Venerdì, 12 Dicembre 2014 15:10

Redditometro, imputazione delle autovetture strumentali

La Commissione Tributaria Regionale di Milano ha stabilito, con la sentenza n. 3458/2014, che le autovetture utilizzate nell'ambito dell'esercizio dell'impresa, dell'arte o della professione non valgono ai fini del redditometro.

In tale sede, è stato, inoltre, affermato che l'eventuale misura forfettaria delle percentuali di deducibilità (art. 164 del D.P.R. n. 917/1986) non ha nulla a che vedere con il redditometro stesso, e non può essere applicata per definire una presunzione di capacità contributiva. All'interno del "nuovo" redditometro, è altresì previsto che, qualora l'uso imprenditoriale sia parziale, "l'imputazione redditometrica" della spesa va ridotta in misura proporzionale: conseguentemente, è considerare rilevante solo la percentuale di spesa indeducibile, ai fini delle imposte sui redditi, non è un criterio legittimo.

In passato, la giurisprudenza aveva più volte affermato l'irrilevanza, con riguardo all'accertamento sintetico, delle autovetture strumentali all'impresa o alla professione, ma non aveva mai esaminato nello specifico la questione delle percentuali di deducibilità. Nel caso di spese, in seguito ad un ricorso presentato da un contribuente, esercente l'attività di consulente amministrativo-gestionale e pianificazione aziendale, il quale riteneva ingiusta l'inclusione dell'autovettura utilizzata come bene strumentale per l'attività di lavoro autonomo nel calcolo del reddito sintetico globale, l'Agenzia delle Entrate si era costituita sostenendo che l'autovettura era stata utilizzata dal consulente in maniera promiscua e, pertanto, doveva concorrere alla determinazione del reddito sintetico per il 60%: la Commissione Tributaria Provinciale di Varese accoglieva il ricorso, a spese compensate.

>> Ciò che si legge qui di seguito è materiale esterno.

import Mathlib
import Summits.Ventures.PercRepro2.Defs
import Summits.Ventures.PercRepro2.Independence
import Summits.Ventures.PercRepro2.Harris
import Summits.Ventures.PercRepro2.Graph
import Summits.Ventures.PercRepro2.Exploration
import Summits.Ventures.PercRepro2.Events
import Summits.Ventures.PercRepro2.FourFunctions
import Summits.Ventures.PercRepro2.Induced
import Summits.Ventures.PercRepro2.Frontier
import Summits.Ventures.PercRepro2.ObsIndependence
import Summits.Ventures.PercRepro2.BHK
import Summits.Ventures.PercRepro2.BHKEvents
import Summits.Ventures.PercRepro2.MultiSource
import Summits.Ventures.PercRepro2.OrderPreservation
import Summits.Ventures.PercRepro2.SeedSet
import Summits.Ventures.PercRepro2.MultiSourceFun
import Summits.Ventures.PercRepro2.CrossRootT
import Summits.Ventures.PercRepro2.VdBKahn
import Summits.Ventures.PercRepro2.GateDefs

/-!
# The marker-gate frame: event identities and the two hull-frame BHK inequalities
(blind cell PercRepro2, typer-1; the lemmas behind THEOREM (MARKER GATE), mine-c g6 MINE-C.md
§13.8 — split off `GateMarker.lean` (≤ 400-line files))

Root `s`, avoided set `T`, `K = hull(T) = C(T)`, `R = R_T`, markers `a, b`, gate set `B`.

* Event identities: `avoidAllT T ({s} ∪ B) = R ∩ {K avoids B}` (`avoidAllT_union_eq`),
  `{K hits B}` / `{K avoids B}` as cluster-set events, `{a ∈ C(s)}` and `{a, b ∈ C(s)}` as cluster
  events, `hitsS {a} = {a ∈ C(s)}`;
* **(ii) `hits_Y_le`**: `P(Y; R, K hits B) · P(R) ≤ P(R, K hits B) · P(Y; R)` — `Y` and `{K hits B}`
  are negatively correlated given `R` (`bhk_cross_clusterT`, up-sets `{W hits B}`, `{S ∋ b}`);
* **(i) `hull_frame_pa`**: `P(X; R′) · P(Y; R′) ≤ P(XY; R′) · P(R′)` on `R′ = R ∩ {K avoids B}` —
  positive association of `X, Y` given `R′`: explore `K`; given `K = W` the events are the increasing
  `{a ∈ C_{G−W}(s)}`, `{b ∈ C_{G−W}(s)}` (Harris in `G − W`: `delClusterProb_mul_le`), and the
  decreasing functionals `g_a, g_b` of `K` are positively correlated under the seed-set BHK with the
  avoided set `{s} ∪ B` (`bhk_multi`), through the tower identity
  `prob_clusterSetIn_inter_eq_expect` (`expect_del_indicator_eq`).
-/

namespace Summit.Ventures.PercRepro2

namespace Gate

open scoped Classical

variable {V : Type*} {E : Type*} [Fintype E] [DecidableEq E] [Fintype V] [DecidableEq V]
  {R : Type*} [Field R] [LinearOrder R] [IsStrictOrderedRing R]

/-! ## Event identities -/

section Events

variable (ends : E → Sym2 V) (s : V) (T B : Finset V) (a b : V)

omit [Fintype E] [DecidableEq E] [Fintype V] in
/-- `{K avoids B}` as a seed-set avoidance: `avoidAllT T ({s} ∪ B) = R_T ∩ {K avoids B}`. -/
lemma avoidAllT_union_eq :
    avoidAllT ends T ({s} ∪ B) = avoidAll ends s T ∩ (hitsK ends T B)ᶜ := by
  ext ω
  simp only [avoidAllT, avoidAll, hitsK, Set.mem_setOf_eq, Set.mem_inter_iff, Set.mem_compl_iff,
    Finset.mem_union, Finset.mem_singleton]
  constructor
  · intro h
    refine ⟨fun t ht hc => h t ht s (Or.inl rfl) (conn_symm hc), ?_⟩
    rintro ⟨w, hw, t, ht, hc⟩
    exact h t ht w (Or.inr hw) hc
  · rintro ⟨hR, hK⟩ t ht x hx hc
    rcases hx with rfl | hx
    · exact hR t ht (conn_symm hc)
    · exact hK ⟨x, hx, t, ht, hc⟩

omit [Fintype E] [DecidableEq E] [Fintype V] [DecidableEq V] in
/-- `{K hits B}` as a cluster-set event. -/
lemma clusterSetInEvent_hits :
    clusterSetInEvent ends T {W | ∃ w ∈ B, w ∈ W} = hitsK ends T B := by
  ext ω
  simp only [clusterSetInEvent, hitsK, Set.mem_setOf_eq, mem_clusterSet]

omit [Fintype E] [DecidableEq E] [Fintype V] [DecidableEq V] in
/-- `{K avoids B}` as a cluster-set event. -/
lemma clusterSetInEvent_avoids :
    clusterSetInEvent ends T {W | ∀ w ∈ B, w ∉ W} = (hitsK ends T B)ᶜ := by
  ext ω
  simp only [clusterSetInEvent, hitsK, Set.mem_setOf_eq, mem_clusterSet, Set.mem_compl_iff,
    not_exists, not_and]

omit [Fintype E] [DecidableEq E] [Fintype V] [DecidableEq V] in
/-- `{a ∈ C(s)}` as a cluster event. -/
lemma clusterInEvent_mem_eq : clusterInEvent ends s {S | a ∈ S} = connAll ends s {a} := by
  ext ω
  simp [clusterInEvent, connAll, mem_cluster]

omit [Fintype E] [DecidableEq E] [Fintype V] in
/-- `{a, b ∈ C(s)}` as a cluster event. -/
lemma clusterInEvent_mem_pair_eq :
    clusterInEvent ends s {S | a ∈ S ∧ b ∈ S} = connAll ends s ({a} ∪ {b}) := by
  ext ω
  simp only [clusterInEvent, connAll, Set.mem_setOf_eq, mem_cluster, Finset.mem_union,
    Finset.mem_singleton]
  constructor
  · rintro ⟨ha, hb⟩ x hx
    rcases hx with rfl | rfl
    · exact ha
    · exact hb
  · intro h
    exact ⟨h a (Or.inl rfl), h b (Or.inr rfl)⟩

omit [Fintype E] [DecidableEq E] [Fintype V] [DecidableEq V] in
/-- `{s ∉ K}` is `R_T`. -/
lemma avoidAllT_singleton_eq : avoidAllT ends T {s} = avoidAll ends s T := by
  ext ω
  simp only [avoidAllT, avoidAll, Set.mem_setOf_eq, Finset.mem_singleton, forall_eq]
  exact ⟨fun h t ht hc => h t ht (conn_symm hc), fun h t ht hc => h t ht (conn_symm hc)⟩

omit [Fintype E] [DecidableEq E] [Fintype V] in
/-- `{a, b ∈ C(s)} = {a ∈ C(s)} ∩ {b ∈ C(s)}`. -/
lemma connAll_pair_eq : connAll ends s ({a} ∪ {b}) = connAll ends s {a} ∩ connAll ends s {b} := by
  ext ω
  simp only [connAll, Set.mem_setOf_eq, Set.mem_inter_iff, Finset.mem_union, Finset.mem_singleton,
    forall_eq]
  constructor
  · intro h; exact ⟨h a (Or.inl rfl), h b (Or.inr rfl)⟩
  · rintro ⟨ha, hb⟩ x hx
    rcases hx with rfl | rfl
    · exact ha
    · exact hb

omit [Fintype E] [DecidableEq E] [Fintype V] [DecidableEq V] in
/-- `hitsS {a} = {a ∈ C(s)}`. -/
lemma hitsS_singleton : hitsS ends s {a} = connAll ends s {a} := by
  ext ω
  simp [hitsS, connAll]

end Events

/-! ## The two hull-frame inequalities -/

section Hull

variable (p : E → R) (ends : E → Sym2 V) (s : V) (T B : Finset V) (a b : V)

omit [Fintype E] [DecidableEq E] [Fintype V] [DecidableEq V] [LinearOrder R] [IsStrictOrderedRing R] in
/-- Closing the edges at `W` is monotone in the configuration. -/
lemma delConfig_mono_config (W : Set V) {ω ω' : Config E} (h : ω ≤ ω') :
    delConfig ends W ω ≤ delConfig ends W ω' := by
  intro e
  by_cases he : e ∈ touches ends W
  · rw [delConfig_apply_of_mem he]; exact Bool.false_le _
  · rw [delConfig_apply_of_notMem he, delConfig_apply_of_notMem he]; exact h e

omit [Fintype V] [DecidableEq V] in
/-- **Harris in `G − W`**: `g_{ab}(W) ≥ g_a(W) g_b(W)` for the increasing cluster events of the root. -/
lemma delClusterProb_mul_le (hp : IsProbVec p) (W : Set V) :
    delClusterProb p ends s {S | a ∈ S} W * delClusterProb p ends s {S | b ∈ S} W ≤
      delClusterProb p ends s {S | a ∈ S ∧ b ∈ S} W := by
  unfold delClusterProb
  have hup : ∀ 𝓥 : Set (Set V), IsUpperSet 𝓥 →
      IsUpperSet {ω : Config E | cluster ends (delConfig ends W ω) s ∈ 𝓥} := by
    intro 𝓥 h𝓥 ω ω' hle hω
    exact h𝓥 (cluster_mono (delConfig_mono_config ends W hle) s) hω
  refine (prob_mul_prob_le_prob_inter hp (hup _ (fun _ _ h ha => h ha))
    (hup _ (fun _ _ h hb => h hb))).trans (le_of_eq ?_)
  congr 1

omit [DecidableEq V] in
/-- **(ii)** `Y` and `{K hits B}` are negatively correlated given `R_T`:
`P(Y; R, K hits B) · P(R) ≤ P(R, K hits B) · P(Y; R)`. -/
lemma hits_Y_le (hp : IsProbVec p) :
    prob p (hitsK ends T B ∩ connAll ends s {b} ∩ avoidAll ends s T) * prob p (avoidAll ends s T) ≤
      prob p (hitsK ends T B ∩ avoidAll ends s T) *
        prob p (connAll ends s {b} ∩ avoidAll ends s T) := by
  have h := bhk_cross_clusterT p hp ends T s (𝓤 := {W | ∃ w ∈ B, w ∈ W}) (𝓥 := {S | b ∈ S})
    (fun _ _ hWW' ⟨w, hw, hwW⟩ => ⟨w, hw, hWW' hwW⟩) (fun _ _ h hb => h hb)
  rwa [clusterSetInEvent_hits, clusterInEvent_mem_eq, avoidAllT_singleton_eq] at h

omit [Fintype E] [DecidableEq E] [LinearOrder R] [IsStrictOrderedRing R] in
/-- The weight of the avoidance `{s} ∪ B` is the product of the two indicators. -/
lemma indicator_avoid_mul (ω : Config E) :
    ({W : Set V | ∀ w ∈ B, w ∉ W}).indicator (1 : Set V → R) (clusterSet ends ω T) *
        (avoidAll ends s T).indicator (1 : Config E → R) ω =
      (avoidAllT ends T ({s} ∪ B)).indicator (1 : Config E → R) ω := by
  rw [avoidAllT_union_eq, ← clusterSetInEvent_avoids]
  by_cases hD : clusterSet ends ω T ∈ {W : Set V | ∀ w ∈ B, w ∉ W}
  · by_cases hR : ω ∈ avoidAll ends s T
    · have hmem : ω ∈ avoidAll ends s T ∩ clusterSetInEvent ends T {W : Set V | ∀ w ∈ B, w ∉ W} :=
        ⟨hR, hD⟩
      rw [Set.indicator_of_mem hD, Set.indicator_of_mem hR, Set.indicator_of_mem hmem]
      simp
    · have hno : ω ∉ avoidAll ends s T ∩ clusterSetInEvent ends T {W : Set V | ∀ w ∈ B, w ∉ W} :=
        fun h => hR h.1
      rw [Set.indicator_of_notMem hR, Set.indicator_of_notMem hno]
      simp
  · have hno : ω ∉ avoidAll ends s T ∩ clusterSetInEvent ends T {W : Set V | ∀ w ∈ B, w ∉ W} :=
      fun h => hD h.2
    rw [Set.indicator_of_notMem hD, Set.indicator_of_notMem hno]
    simp

omit [LinearOrder R] [IsStrictOrderedRing R] in
/-- The tower identity on `R ∩ {K avoids B}`: `E[g_𝓥(K) 1_{R'}] = P(C(s) ∈ 𝓥, R')`. -/
lemma expect_del_indicator_eq (𝓥 : Set (Set V)) :
    expect p (fun ω => delClusterProb p ends s 𝓥 (clusterSet ends ω T) *
        (avoidAllT ends T ({s} ∪ B)).indicator (1 : Config E → R) ω) =
      prob p (clusterInEvent ends s 𝓥 ∩ (avoidAll ends s T ∩ (hitsK ends T B)ᶜ)) := by
  have h := prob_clusterSetIn_inter_eq_expect p ends T s {W | ∀ w ∈ B, w ∉ W} 𝓥
  rw [clusterSetInEvent_avoids, avoidAllT_singleton_eq] at h
  have e1 : (hitsK ends T B)ᶜ ∩ clusterInEvent ends s 𝓥 ∩ avoidAll ends s T =
      clusterInEvent ends s 𝓥 ∩ (avoidAll ends s T ∩ (hitsK ends T B)ᶜ) := by
    ext ω; simp only [Set.mem_inter_iff]; tauto
  rw [e1] at h
  rw [h]
  congr 1
  funext ω
  rw [← indicator_avoid_mul ends s T B ω]
  ring

/-- **(i)** positive association of `X, Y` given `R ∩ {K avoids B}` (the hull frame):
`P(X; R′) · P(Y; R′) ≤ P(XY; R′) · P(R′)`, `R′ = R ∩ {K avoids B}`. -/
lemma hull_frame_pa (hp : IsProbVec p) :
    prob p (connAll ends s {a} ∩ (avoidAll ends s T ∩ (hitsK ends T B)ᶜ)) *
        prob p (connAll ends s {b} ∩ (avoidAll ends s T ∩ (hitsK ends T B)ᶜ)) ≤
      prob p (connAll ends s ({a} ∪ {b}) ∩ (avoidAll ends s T ∩ (hitsK ends T B)ᶜ)) *
        prob p (avoidAll ends s T ∩ (hitsK ends T B)ᶜ) := by
  set ga := delClusterProb p ends s {S | a ∈ S} with hga
  set gb := delClusterProb p ends s {S | b ∈ S} with hgb
  set ind : Config E → R := (avoidAllT ends T ({s} ∪ B)).indicator 1 with hind
  have hmono : ∀ 𝓥 : Set (Set V), IsUpperSet 𝓥 →
      Monotone (fun W => 1 - delClusterProb p ends s 𝓥 W) := by
    intro 𝓥 h𝓥 W W' h
    simp only
    linarith [delClusterProb_anti p hp ends s h𝓥 h]
  have hnn : ∀ 𝓥 : Set (Set V), ∀ W, 0 ≤ 1 - delClusterProb p ends s 𝓥 W :=
    fun 𝓥 W => sub_nonneg.2 (delClusterProb_le_one p hp ends s 𝓥 W)
  have key := bhk_multi p hp ends T (F₁ := fun W => 1 - ga W) (F₂ := fun W => 1 - gb W)
    (hmono _ (fun _ _ h ha => h ha)) (hmono _ (fun _ _ h hb => h hb)) (hnn _) (hnn _)
    ({s} ∪ B) ({s} ∪ B)
  rw [Finset.inter_self, Finset.union_self] at key
  simp only [Pi.mul_apply] at key
  -- the expectations
  have hd : prob p (avoidAllT ends T ({s} ∪ B)) = expect p ind := prob_eq_expect_indicator p _
  have hq := expect_del_indicator_eq p ends s T B {S | a ∈ S}
  have hyq := expect_del_indicator_eq p ends s T B {S | b ∈ S}
  have hqy := expect_del_indicator_eq p ends s T B {S | a ∈ S ∧ b ∈ S}
  rw [clusterInEvent_mem_eq] at hq hyq
  rw [clusterInEvent_mem_pair_eq] at hqy
  have e1 : expect p (fun ω => (1 - ga (clusterSet ends ω T)) * ind ω) =
      expect p ind - expect p (fun ω => ga (clusterSet ends ω T) * ind ω) := by
    rw [← expect_sub]
    congr 1
    funext ω
    simp only [Pi.sub_apply]
    ring
  have e2 : expect p (fun ω => (1 - gb (clusterSet ends ω T)) * ind ω) =
      expect p ind - expect p (fun ω => gb (clusterSet ends ω T) * ind ω) := by
    rw [← expect_sub]
    congr 1
    funext ω
    simp only [Pi.sub_apply]
    ring
  have e3 : expect p (fun ω => (1 - ga (clusterSet ends ω T)) * (1 - gb (clusterSet ends ω T)) *
      ind ω) ≤
      expect p ind - expect p (fun ω => ga (clusterSet ends ω T) * ind ω) -
        expect p (fun ω => gb (clusterSet ends ω T) * ind ω) +
        expect p (fun ω => delClusterProb p ends s {S | a ∈ S ∧ b ∈ S} (clusterSet ends ω T) *
          ind ω) := by
    have hpt : ∀ ω, (1 - ga (clusterSet ends ω T)) * (1 - gb (clusterSet ends ω T)) * ind ω ≤
        (ind - (fun ω => ga (clusterSet ends ω T) * ind ω) -
          (fun ω => gb (clusterSet ends ω T) * ind ω) +
          fun ω => delClusterProb p ends s {S | a ∈ S ∧ b ∈ S} (clusterSet ends ω T) * ind ω) ω := by
      intro ω
      simp only [Pi.sub_apply, Pi.add_apply]
      have hind0 : 0 ≤ ind ω := by
        simp only [hind]
        exact Set.indicator_nonneg (fun _ _ => zero_le_one) ω
      have hH := delClusterProb_mul_le p ends s a b hp (clusterSet ends ω T)
      rw [← hga, ← hgb] at hH
      nlinarith [mul_le_mul_of_nonneg_right hH hind0]
    refine (expect_mono hp hpt).trans (le_of_eq ?_)
    rw [expect_add, expect_sub, expect_sub]
  rw [e1, e2] at key
  have key' := key.trans (mul_le_mul_of_nonneg_right e3 (prob_nonneg hp _))
  rw [hd, hq, hyq, hqy] at key'
  rw [← hd] at key'
  rw [avoidAllT_union_eq] at key' hd
  rw [hd] at key' ⊢
  nlinarith [key']

end Hull

end Gate

end Summit.Ventures.PercRepro2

Avverso tale sentenza proponeva ricorso a sua volta l'Ufficio, evidenziando l'uso promiscuo dell'autovettura, e qualificandola come bene indice di capacità contributiva della contribuente: la competente Commissione Tributaria Regionale di Milano ha, tuttavia, emesso una nuova sentenza a favore del contribuente, in base al principio secondo cui le autovetture utilizzate nell'ambito dell'esercizio dell'impresa, dell'arte o della professione non valgono ai fini del redditometro. I beni strumentali non possono, infatti, rappresentare elementi di capacità contributiva ai fini del redditometro, avendo rilevanza solo ed esclusivamente nella determinazione del reddito di lavoro autonomo.

Gli Uffici sono, invece, soliti considerare rilevante ai fini del redditometro l'auto personale nei limiti in cui la deduzione dal reddito d'impresa o professionale non é ammessa. La sentenza n. 3458/2014 ha, pertanto, chiarito ogni dubbio in proposito, affermando che "la misura forfettaria disposta dall'art. 164 del Tuir non ha nulla a che vedere con la disciplina del redditometro e non può essere applicata ai fini di sostenere una presunzione di capacità contributiva, atteso che non rispecchia in alcun modo il reale utilizzo del veicolo".

In tale sede, è stato, infine, affrontato un altro importante aspetto, rappresentato dalla mancata annotazione del bene nel registro dei beni ammortizzabili: tale circostanza non muta i termini della questione, tenuto conto che il mezzo é stato acquistato prima dell'inizio dell'attività professionale e, correttamente, la contribuente non ha dedotto le quote di ammortamento, ma solo i costi del relativo utilizzo. La giurisprudenza già in passato diverse volte aveva affermato l'irrilevanza, delle autovetture strumentali all'impresa o alla professione, ai fini dell'accertamento sintetico, ma mai si era soffermata nello specifico sulla questione delle percentuali di deducibilità del D.P.R. n. 917/1986.